WHAT IS BEING ASKED => In the records below, find every line with the word "consequence" and copy it.

(Stored items)
Start of Block
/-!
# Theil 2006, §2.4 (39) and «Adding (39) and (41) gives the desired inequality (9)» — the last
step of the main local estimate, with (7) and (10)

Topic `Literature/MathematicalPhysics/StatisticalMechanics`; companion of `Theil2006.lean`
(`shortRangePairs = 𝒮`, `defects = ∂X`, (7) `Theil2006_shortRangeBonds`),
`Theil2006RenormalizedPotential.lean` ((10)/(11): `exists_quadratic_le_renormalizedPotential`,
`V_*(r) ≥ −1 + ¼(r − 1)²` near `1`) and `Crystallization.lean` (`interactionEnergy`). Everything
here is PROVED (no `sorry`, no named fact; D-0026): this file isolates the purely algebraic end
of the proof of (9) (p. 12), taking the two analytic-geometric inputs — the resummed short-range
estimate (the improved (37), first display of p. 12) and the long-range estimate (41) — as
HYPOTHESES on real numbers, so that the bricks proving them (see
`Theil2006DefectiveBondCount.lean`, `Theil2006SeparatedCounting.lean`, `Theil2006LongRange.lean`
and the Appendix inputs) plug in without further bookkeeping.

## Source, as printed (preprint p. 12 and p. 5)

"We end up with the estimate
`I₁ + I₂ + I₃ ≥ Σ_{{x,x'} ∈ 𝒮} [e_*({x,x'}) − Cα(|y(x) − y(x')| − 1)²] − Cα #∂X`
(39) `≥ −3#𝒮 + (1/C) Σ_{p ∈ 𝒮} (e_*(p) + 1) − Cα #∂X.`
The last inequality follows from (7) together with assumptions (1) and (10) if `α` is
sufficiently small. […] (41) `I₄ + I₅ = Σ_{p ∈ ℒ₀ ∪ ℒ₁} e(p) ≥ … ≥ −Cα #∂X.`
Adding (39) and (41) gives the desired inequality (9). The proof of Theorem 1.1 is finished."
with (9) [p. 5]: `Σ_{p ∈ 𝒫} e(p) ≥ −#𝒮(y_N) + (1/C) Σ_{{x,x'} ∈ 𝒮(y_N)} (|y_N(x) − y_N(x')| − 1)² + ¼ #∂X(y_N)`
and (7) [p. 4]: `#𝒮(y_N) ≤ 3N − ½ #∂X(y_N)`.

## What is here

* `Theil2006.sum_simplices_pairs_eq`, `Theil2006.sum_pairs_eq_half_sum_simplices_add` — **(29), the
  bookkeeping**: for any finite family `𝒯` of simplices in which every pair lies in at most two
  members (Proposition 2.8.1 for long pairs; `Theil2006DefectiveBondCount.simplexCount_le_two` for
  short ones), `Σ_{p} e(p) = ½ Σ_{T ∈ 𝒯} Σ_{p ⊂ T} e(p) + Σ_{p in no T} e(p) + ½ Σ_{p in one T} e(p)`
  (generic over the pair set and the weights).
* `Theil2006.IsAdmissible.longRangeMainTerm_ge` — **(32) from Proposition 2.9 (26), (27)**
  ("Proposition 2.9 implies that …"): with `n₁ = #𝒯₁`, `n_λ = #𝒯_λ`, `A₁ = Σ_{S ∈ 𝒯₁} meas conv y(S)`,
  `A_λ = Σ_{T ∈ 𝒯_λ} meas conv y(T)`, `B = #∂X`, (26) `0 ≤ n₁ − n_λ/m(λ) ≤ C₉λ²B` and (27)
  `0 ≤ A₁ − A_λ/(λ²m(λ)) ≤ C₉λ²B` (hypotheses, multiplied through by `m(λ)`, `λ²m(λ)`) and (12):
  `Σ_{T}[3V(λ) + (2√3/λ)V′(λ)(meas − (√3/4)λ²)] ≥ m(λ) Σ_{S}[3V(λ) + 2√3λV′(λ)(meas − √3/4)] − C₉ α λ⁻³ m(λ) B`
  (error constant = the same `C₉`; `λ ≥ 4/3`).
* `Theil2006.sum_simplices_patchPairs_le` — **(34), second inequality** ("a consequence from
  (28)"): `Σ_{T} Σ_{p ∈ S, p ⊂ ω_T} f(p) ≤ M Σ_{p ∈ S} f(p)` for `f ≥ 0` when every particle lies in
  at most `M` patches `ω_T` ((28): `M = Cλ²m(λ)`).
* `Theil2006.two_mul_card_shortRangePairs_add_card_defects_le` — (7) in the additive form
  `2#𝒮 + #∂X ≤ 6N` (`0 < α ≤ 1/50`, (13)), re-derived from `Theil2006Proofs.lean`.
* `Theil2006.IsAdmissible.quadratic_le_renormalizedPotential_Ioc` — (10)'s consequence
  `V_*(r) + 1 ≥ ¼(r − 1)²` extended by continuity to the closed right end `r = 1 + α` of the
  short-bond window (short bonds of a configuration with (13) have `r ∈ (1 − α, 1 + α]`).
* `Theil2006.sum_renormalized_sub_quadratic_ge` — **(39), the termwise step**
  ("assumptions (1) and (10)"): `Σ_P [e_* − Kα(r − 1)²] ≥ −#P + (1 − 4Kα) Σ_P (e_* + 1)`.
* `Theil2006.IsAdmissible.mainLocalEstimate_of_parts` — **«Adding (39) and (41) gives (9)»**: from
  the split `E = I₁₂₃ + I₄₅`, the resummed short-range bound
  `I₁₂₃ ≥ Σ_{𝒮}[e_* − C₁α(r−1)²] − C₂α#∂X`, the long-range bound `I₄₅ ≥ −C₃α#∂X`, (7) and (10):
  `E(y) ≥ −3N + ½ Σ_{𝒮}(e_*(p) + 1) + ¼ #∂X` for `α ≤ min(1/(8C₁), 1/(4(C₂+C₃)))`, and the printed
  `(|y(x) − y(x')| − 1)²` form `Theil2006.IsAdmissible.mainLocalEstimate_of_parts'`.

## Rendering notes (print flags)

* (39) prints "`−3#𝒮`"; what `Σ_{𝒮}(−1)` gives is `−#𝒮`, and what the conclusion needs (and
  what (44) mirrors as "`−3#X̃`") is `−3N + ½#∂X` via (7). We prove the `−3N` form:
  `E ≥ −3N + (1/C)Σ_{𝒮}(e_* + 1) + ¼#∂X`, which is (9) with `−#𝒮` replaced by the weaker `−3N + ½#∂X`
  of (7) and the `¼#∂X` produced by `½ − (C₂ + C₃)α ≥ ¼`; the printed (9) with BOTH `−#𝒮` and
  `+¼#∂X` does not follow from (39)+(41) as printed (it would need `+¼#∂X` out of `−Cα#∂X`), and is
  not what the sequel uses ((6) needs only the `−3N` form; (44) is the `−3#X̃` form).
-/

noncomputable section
End of Block
EXPECTED OUTPUT =>
* `Theil2006.sum_simplices_patchPairs_le` — **(34), second inequality** ("a consequence from
* `Theil2006.IsAdmissible.quadratic_le_renormalizedPotential_Ioc` — (10)'s consequence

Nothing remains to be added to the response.